───── Records shown ─────

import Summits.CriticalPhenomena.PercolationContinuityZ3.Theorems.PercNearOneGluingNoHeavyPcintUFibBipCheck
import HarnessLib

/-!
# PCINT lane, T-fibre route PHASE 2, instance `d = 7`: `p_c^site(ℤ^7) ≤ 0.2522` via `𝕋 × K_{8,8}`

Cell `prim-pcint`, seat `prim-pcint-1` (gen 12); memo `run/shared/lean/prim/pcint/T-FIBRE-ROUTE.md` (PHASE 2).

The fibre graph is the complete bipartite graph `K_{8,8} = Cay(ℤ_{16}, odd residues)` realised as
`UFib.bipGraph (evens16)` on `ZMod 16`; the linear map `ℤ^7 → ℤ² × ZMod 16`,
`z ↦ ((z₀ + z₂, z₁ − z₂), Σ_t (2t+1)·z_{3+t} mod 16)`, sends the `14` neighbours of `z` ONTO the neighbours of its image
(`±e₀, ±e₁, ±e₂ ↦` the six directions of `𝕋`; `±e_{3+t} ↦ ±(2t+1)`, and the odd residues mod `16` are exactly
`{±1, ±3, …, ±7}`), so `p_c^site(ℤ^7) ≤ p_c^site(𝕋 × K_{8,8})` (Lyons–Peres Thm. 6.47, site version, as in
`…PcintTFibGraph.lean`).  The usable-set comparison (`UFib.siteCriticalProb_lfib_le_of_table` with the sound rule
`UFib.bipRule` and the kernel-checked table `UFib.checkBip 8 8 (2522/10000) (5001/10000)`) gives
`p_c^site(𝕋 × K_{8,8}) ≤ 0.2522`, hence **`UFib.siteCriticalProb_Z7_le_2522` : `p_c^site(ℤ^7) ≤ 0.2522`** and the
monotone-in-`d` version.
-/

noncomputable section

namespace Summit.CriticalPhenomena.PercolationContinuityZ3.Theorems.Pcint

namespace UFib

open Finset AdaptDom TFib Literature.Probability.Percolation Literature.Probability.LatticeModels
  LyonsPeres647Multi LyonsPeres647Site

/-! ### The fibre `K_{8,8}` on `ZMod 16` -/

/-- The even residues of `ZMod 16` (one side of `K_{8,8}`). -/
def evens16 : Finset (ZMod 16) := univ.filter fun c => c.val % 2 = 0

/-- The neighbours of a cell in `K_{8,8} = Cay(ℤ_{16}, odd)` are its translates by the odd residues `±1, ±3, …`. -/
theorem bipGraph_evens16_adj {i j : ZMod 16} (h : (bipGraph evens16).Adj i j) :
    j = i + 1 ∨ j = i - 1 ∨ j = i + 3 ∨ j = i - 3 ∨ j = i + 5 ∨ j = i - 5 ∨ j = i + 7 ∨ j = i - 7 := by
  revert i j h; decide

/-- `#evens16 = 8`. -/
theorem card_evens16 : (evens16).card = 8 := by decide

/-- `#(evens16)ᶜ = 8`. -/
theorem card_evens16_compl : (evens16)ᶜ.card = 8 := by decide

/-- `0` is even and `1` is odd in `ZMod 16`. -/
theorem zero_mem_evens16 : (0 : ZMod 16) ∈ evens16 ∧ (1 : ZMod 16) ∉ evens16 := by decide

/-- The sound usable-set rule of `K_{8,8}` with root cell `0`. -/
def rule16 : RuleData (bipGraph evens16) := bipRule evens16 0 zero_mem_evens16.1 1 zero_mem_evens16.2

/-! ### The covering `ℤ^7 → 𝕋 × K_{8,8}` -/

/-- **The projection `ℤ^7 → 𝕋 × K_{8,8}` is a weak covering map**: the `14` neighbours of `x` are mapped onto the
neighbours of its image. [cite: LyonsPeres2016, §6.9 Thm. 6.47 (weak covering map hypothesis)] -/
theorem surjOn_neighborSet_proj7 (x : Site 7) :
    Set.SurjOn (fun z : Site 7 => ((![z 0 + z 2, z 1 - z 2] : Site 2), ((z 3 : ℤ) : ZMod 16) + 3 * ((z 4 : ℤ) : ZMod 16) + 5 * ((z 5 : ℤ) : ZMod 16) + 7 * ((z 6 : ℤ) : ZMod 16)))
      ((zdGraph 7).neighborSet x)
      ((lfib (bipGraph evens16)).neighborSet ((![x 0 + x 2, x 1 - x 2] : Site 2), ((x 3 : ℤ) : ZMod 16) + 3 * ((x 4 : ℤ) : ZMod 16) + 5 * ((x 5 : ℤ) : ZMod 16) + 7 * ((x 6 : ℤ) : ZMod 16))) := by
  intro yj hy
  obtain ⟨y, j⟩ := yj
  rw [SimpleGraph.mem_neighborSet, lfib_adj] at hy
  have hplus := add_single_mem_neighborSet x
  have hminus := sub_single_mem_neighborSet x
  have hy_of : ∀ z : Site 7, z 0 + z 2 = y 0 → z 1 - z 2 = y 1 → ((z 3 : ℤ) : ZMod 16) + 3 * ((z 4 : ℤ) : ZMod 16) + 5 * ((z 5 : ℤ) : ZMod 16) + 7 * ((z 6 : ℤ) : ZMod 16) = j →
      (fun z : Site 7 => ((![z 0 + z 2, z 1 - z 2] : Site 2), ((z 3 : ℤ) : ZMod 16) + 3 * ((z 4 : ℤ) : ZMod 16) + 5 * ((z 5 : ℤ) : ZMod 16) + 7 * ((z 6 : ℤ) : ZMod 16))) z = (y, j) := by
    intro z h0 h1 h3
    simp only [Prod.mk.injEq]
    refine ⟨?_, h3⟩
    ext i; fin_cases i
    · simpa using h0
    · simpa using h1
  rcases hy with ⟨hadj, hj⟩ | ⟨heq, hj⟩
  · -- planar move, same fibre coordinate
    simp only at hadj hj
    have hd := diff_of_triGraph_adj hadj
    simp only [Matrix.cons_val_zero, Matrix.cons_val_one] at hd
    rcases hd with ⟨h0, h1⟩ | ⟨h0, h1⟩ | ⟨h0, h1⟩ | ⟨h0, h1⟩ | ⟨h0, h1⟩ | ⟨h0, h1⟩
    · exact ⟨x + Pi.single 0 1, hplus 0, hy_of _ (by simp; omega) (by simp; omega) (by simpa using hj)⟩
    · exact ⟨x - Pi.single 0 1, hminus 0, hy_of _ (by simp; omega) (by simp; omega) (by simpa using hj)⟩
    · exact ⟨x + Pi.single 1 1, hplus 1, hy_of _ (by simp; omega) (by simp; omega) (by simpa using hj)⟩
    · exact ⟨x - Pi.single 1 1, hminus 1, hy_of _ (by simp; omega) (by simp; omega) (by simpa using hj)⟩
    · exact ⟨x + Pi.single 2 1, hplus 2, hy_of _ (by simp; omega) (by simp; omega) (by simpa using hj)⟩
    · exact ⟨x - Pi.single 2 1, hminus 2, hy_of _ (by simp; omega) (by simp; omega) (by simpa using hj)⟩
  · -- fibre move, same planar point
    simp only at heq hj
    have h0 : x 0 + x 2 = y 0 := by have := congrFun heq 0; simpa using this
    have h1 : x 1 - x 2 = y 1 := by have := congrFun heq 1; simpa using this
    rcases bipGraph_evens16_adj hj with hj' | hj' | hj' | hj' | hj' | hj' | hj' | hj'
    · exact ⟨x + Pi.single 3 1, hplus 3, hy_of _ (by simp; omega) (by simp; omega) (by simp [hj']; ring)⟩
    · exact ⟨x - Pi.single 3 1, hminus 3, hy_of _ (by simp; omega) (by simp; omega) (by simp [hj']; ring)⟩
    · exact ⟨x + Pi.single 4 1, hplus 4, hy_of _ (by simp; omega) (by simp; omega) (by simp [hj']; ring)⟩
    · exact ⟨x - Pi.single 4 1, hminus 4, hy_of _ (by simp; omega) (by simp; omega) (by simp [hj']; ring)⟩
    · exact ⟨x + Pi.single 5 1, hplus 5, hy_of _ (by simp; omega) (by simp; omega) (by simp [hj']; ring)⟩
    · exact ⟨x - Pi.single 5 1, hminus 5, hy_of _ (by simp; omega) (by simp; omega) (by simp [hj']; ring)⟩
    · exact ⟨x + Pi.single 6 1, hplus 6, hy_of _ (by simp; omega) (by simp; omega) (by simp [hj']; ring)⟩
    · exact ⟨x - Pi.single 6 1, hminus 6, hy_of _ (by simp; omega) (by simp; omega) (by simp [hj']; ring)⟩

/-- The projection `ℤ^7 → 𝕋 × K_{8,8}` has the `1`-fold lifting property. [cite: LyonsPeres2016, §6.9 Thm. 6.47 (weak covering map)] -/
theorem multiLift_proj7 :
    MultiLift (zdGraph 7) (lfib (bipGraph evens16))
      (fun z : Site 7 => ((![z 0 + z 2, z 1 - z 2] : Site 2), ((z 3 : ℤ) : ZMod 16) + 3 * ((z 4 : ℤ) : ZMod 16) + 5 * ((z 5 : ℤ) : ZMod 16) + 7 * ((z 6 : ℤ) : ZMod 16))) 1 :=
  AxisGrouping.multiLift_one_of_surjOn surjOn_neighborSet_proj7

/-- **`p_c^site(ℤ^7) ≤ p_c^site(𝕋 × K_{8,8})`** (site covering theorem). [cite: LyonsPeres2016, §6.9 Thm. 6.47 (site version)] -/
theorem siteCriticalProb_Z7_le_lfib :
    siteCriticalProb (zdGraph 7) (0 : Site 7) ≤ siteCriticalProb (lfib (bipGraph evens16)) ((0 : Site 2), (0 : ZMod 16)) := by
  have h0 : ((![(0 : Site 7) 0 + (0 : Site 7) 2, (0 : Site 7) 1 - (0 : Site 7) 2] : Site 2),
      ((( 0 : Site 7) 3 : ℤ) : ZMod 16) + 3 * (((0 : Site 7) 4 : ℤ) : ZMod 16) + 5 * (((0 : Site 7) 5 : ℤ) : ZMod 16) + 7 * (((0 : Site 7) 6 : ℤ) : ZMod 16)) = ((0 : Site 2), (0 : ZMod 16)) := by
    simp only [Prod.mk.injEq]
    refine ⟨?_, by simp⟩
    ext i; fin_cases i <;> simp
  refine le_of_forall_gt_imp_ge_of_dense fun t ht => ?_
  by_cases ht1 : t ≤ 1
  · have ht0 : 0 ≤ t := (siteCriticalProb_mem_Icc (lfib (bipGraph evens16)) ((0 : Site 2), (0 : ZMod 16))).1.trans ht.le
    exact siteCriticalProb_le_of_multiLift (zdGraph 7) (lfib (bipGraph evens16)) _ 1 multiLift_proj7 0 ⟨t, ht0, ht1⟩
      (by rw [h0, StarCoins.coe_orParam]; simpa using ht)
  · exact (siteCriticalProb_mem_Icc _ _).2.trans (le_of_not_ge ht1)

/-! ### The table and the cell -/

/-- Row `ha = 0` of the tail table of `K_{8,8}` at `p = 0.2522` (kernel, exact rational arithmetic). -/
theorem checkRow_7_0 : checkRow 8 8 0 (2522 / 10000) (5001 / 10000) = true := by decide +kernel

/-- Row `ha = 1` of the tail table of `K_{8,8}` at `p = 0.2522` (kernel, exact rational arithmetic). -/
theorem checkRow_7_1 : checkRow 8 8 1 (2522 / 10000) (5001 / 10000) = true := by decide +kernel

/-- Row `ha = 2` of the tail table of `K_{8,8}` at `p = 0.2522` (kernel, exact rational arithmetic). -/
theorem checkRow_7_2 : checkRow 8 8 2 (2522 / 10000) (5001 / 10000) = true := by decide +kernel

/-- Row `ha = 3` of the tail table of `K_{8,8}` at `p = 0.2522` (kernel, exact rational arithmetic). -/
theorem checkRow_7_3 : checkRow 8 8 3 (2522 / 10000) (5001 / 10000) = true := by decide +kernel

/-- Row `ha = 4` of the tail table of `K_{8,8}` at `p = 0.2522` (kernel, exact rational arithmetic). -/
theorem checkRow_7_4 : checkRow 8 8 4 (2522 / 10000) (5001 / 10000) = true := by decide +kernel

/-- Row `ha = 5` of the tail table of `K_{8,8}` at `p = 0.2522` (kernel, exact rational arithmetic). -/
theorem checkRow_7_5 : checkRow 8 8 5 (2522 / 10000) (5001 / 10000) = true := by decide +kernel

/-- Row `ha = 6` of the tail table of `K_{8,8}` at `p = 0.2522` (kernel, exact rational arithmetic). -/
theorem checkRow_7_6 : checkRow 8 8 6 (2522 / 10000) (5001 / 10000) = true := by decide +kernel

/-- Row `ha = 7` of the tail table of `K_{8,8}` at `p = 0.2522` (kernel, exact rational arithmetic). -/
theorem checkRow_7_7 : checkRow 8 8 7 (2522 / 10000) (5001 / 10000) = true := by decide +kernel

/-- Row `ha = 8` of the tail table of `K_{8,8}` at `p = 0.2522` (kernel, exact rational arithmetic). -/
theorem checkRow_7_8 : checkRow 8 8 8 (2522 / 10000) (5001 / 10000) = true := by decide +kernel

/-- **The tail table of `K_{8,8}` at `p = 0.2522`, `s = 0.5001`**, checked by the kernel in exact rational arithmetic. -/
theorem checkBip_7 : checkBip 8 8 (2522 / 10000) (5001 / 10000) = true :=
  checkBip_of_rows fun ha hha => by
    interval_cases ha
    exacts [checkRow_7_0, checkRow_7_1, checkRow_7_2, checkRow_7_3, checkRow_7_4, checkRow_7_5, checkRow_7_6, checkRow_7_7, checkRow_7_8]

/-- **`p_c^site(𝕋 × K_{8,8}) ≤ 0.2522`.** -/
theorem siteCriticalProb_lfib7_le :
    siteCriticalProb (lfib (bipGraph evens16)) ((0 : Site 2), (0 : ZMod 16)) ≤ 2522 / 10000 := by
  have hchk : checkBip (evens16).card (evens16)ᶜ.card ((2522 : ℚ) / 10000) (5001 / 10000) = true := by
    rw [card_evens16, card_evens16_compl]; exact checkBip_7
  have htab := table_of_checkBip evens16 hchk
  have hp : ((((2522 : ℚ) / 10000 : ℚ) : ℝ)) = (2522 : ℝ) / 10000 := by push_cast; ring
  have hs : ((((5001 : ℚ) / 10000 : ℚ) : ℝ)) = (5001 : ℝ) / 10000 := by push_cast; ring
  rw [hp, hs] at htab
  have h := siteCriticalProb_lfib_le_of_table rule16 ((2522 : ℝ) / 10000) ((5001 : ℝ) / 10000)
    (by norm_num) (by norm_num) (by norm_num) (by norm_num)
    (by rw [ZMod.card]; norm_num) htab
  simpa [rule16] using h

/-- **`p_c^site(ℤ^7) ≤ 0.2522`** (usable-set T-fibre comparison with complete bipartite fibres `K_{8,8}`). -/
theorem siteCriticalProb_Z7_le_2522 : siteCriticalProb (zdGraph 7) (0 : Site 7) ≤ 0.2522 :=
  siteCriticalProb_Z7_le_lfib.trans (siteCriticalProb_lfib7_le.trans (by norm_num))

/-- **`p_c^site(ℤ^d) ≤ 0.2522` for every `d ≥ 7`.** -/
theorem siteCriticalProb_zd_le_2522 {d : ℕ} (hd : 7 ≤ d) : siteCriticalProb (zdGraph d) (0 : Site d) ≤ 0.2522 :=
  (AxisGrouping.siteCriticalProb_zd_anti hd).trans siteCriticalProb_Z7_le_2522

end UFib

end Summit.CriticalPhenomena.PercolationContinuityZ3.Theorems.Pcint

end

─────

Go through the records line by line, and copy each line that holds the string "residues".

Solution for this exercise —
The fibre graph is the complete bipartite graph `K_{8,8} = Cay(ℤ_{16}, odd residues)` realised as
(`±e₀, ±e₁, ±e₂ ↦` the six directions of `𝕋`; `±e_{3+t} ↦ ±(2t+1)`, and the odd residues mod `16` are exactly
/-- The even residues of `ZMod 16` (one side of `K_{8,8}`). -/
/-- The neighbours of a cell in `K_{8,8} = Cay(ℤ_{16}, odd)` are its translates by the odd residues `±1, ±3, …`. -/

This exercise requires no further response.